=== Goal of the exercise ===
From the entries below, transcribe exactly the lines between the line holding "4.9.3 p. 56." and the line holding "1)·Σ_j Σ_a q^a·(vP", inclusive; skip all other lines.

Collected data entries
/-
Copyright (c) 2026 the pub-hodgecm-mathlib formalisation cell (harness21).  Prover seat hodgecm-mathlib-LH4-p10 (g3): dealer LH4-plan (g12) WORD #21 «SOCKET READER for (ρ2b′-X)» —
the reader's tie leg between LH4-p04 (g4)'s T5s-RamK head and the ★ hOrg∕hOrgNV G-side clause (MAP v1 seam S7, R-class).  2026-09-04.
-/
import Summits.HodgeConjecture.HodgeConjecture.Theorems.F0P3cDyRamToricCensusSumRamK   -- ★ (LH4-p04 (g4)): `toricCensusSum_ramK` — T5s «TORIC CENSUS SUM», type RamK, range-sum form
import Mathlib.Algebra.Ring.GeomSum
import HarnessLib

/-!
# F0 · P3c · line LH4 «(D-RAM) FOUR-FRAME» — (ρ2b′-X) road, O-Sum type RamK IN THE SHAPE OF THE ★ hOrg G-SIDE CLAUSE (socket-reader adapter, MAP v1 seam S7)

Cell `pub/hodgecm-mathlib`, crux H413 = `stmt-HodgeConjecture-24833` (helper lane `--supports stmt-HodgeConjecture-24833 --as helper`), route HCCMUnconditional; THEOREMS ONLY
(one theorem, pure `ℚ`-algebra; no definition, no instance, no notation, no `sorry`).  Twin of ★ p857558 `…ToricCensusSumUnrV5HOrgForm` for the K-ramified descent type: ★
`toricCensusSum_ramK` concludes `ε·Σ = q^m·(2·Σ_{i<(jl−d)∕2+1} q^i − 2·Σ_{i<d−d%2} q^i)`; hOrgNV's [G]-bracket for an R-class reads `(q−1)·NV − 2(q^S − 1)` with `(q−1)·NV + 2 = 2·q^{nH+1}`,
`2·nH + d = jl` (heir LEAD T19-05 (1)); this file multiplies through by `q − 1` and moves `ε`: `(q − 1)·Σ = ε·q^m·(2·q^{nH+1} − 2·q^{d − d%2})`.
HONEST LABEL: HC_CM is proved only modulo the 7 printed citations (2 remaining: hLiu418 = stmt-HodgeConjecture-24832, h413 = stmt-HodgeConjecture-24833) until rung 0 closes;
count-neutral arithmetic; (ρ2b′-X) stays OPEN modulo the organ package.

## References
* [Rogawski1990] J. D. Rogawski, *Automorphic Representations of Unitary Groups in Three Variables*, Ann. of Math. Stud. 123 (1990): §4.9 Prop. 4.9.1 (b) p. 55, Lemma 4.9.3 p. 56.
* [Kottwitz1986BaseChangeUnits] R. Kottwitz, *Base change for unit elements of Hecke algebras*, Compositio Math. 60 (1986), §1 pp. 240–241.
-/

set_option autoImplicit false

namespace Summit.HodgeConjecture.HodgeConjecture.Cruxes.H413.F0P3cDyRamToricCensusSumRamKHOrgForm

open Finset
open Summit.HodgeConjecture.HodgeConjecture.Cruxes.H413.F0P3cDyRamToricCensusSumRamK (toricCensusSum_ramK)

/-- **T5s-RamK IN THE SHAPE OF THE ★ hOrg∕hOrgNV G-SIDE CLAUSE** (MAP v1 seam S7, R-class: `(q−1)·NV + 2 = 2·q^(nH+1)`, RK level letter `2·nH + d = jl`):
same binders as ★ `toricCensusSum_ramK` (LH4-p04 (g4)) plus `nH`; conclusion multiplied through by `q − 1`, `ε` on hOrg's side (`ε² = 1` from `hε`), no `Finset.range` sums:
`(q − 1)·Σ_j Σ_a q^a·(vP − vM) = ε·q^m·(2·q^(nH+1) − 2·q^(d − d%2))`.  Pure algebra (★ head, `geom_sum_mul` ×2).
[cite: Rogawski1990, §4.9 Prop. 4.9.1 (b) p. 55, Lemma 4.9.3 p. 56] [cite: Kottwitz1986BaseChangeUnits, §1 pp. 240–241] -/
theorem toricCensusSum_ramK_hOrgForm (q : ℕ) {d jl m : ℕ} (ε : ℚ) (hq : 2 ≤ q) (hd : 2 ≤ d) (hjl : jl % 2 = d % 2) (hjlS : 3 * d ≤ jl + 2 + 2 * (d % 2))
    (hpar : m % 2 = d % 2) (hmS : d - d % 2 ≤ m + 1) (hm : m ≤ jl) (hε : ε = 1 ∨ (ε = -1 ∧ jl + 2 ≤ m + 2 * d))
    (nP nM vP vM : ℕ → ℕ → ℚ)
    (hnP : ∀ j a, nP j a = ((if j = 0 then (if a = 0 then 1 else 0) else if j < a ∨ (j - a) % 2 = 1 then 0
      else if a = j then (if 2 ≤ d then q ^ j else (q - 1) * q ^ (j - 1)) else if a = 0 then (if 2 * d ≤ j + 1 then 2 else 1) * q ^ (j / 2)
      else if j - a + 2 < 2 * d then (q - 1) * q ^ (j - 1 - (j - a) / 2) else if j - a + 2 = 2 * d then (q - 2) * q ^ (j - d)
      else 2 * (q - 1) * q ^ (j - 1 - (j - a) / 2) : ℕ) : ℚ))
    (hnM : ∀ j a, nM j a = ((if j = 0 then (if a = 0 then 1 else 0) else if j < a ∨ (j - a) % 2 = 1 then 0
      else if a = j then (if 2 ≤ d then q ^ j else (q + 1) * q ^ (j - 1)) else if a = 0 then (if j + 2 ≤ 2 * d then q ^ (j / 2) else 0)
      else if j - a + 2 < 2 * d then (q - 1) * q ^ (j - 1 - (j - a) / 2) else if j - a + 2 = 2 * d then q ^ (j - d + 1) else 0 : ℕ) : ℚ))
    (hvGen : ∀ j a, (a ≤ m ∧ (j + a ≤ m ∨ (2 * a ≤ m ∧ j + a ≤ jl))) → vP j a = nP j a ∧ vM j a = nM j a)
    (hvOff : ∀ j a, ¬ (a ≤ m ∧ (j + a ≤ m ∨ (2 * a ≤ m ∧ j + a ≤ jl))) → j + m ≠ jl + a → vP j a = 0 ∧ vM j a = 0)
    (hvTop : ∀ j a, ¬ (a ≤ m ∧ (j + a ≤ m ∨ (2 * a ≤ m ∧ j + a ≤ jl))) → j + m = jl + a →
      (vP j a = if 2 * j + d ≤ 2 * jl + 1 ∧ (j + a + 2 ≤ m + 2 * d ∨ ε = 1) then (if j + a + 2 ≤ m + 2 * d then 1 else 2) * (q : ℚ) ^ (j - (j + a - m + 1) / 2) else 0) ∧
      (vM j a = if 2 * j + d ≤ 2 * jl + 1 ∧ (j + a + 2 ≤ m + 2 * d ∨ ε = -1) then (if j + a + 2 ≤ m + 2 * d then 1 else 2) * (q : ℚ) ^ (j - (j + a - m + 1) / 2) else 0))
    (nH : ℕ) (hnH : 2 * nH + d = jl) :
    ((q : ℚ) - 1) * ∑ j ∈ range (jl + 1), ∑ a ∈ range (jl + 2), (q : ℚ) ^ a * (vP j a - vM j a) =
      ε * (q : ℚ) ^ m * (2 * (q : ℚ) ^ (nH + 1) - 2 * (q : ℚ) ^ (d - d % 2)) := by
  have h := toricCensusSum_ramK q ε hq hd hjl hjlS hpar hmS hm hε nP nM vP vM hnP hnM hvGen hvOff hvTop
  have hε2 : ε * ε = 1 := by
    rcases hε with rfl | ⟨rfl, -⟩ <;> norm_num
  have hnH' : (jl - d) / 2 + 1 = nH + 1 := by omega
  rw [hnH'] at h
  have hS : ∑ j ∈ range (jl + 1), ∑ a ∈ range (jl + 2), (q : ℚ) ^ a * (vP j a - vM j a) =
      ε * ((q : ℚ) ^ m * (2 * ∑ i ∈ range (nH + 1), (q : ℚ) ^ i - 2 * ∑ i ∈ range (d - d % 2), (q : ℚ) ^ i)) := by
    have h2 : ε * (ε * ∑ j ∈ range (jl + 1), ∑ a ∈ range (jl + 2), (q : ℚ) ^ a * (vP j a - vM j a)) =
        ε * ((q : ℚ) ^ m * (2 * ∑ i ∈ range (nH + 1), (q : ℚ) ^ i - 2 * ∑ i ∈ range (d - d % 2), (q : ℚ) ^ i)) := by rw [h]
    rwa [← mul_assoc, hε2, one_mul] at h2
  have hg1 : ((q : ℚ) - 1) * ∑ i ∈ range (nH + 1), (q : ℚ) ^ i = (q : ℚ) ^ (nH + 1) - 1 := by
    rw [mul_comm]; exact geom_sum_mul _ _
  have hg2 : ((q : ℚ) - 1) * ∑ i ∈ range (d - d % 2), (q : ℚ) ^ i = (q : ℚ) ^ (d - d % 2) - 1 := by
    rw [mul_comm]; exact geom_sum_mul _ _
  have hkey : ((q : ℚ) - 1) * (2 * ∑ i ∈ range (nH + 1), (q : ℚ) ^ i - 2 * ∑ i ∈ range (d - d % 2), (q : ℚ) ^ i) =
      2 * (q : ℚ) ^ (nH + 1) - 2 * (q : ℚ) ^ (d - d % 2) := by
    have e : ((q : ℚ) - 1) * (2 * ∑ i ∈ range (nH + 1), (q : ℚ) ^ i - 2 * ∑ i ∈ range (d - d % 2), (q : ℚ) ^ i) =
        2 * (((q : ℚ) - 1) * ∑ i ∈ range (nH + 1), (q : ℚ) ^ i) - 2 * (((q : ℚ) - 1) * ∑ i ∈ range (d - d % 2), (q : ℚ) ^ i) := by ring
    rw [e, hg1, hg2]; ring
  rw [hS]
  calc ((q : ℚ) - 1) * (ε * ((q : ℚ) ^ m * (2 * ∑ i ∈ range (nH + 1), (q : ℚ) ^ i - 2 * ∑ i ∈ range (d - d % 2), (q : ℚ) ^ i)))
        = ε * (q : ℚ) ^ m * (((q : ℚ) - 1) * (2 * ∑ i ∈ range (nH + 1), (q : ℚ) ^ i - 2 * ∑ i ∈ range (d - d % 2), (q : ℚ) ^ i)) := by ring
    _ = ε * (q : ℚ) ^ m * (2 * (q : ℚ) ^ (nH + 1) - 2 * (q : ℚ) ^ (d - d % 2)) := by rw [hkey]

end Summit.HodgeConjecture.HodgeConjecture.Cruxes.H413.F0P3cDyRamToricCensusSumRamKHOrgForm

=== Your response ===
* [Rogawski1990] J. D. Rogawski, *Automorphic Representations of Unitary Groups in Three Variables*, Ann. of Math. Stud. 123 (1990): §4.9 Prop. 4.9.1 (b) p. 55, Lemma 4.9.3 p. 56.
* [Kottwitz1986BaseChangeUnits] R. Kottwitz, *Base change for unit elements of Hecke algebras*, Compositio Math. 60 (1986), §1 pp. 240–241.
-/

set_option autoImplicit false

namespace Summit.HodgeConjecture.HodgeConjecture.Cruxes.H413.F0P3cDyRamToricCensusSumRamKHOrgForm

open Finset
open Summit.HodgeConjecture.HodgeConjecture.Cruxes.H413.F0P3cDyRamToricCensusSumRamK (toricCensusSum_ramK)

/-- **T5s-RamK IN THE SHAPE OF THE ★ hOrg∕hOrgNV G-SIDE CLAUSE** (MAP v1 seam S7, R-class: `(q−1)·NV + 2 = 2·q^(nH+1)`, RK level letter `2·nH + d = jl`):
same binders as ★ `toricCensusSum_ramK` (LH4-p04 (g4)) plus `nH`; conclusion multiplied through by `q − 1`, `ε` on hOrg's side (`ε² = 1` from `hε`), no `Finset.range` sums:
`(q − 1)·Σ_j Σ_a q^a·(vP − vM) = ε·q^m·(2·q^(nH+1) − 2·q^(d − d%2))`.  Pure algebra (★ head, `geom_sum_mul` ×2).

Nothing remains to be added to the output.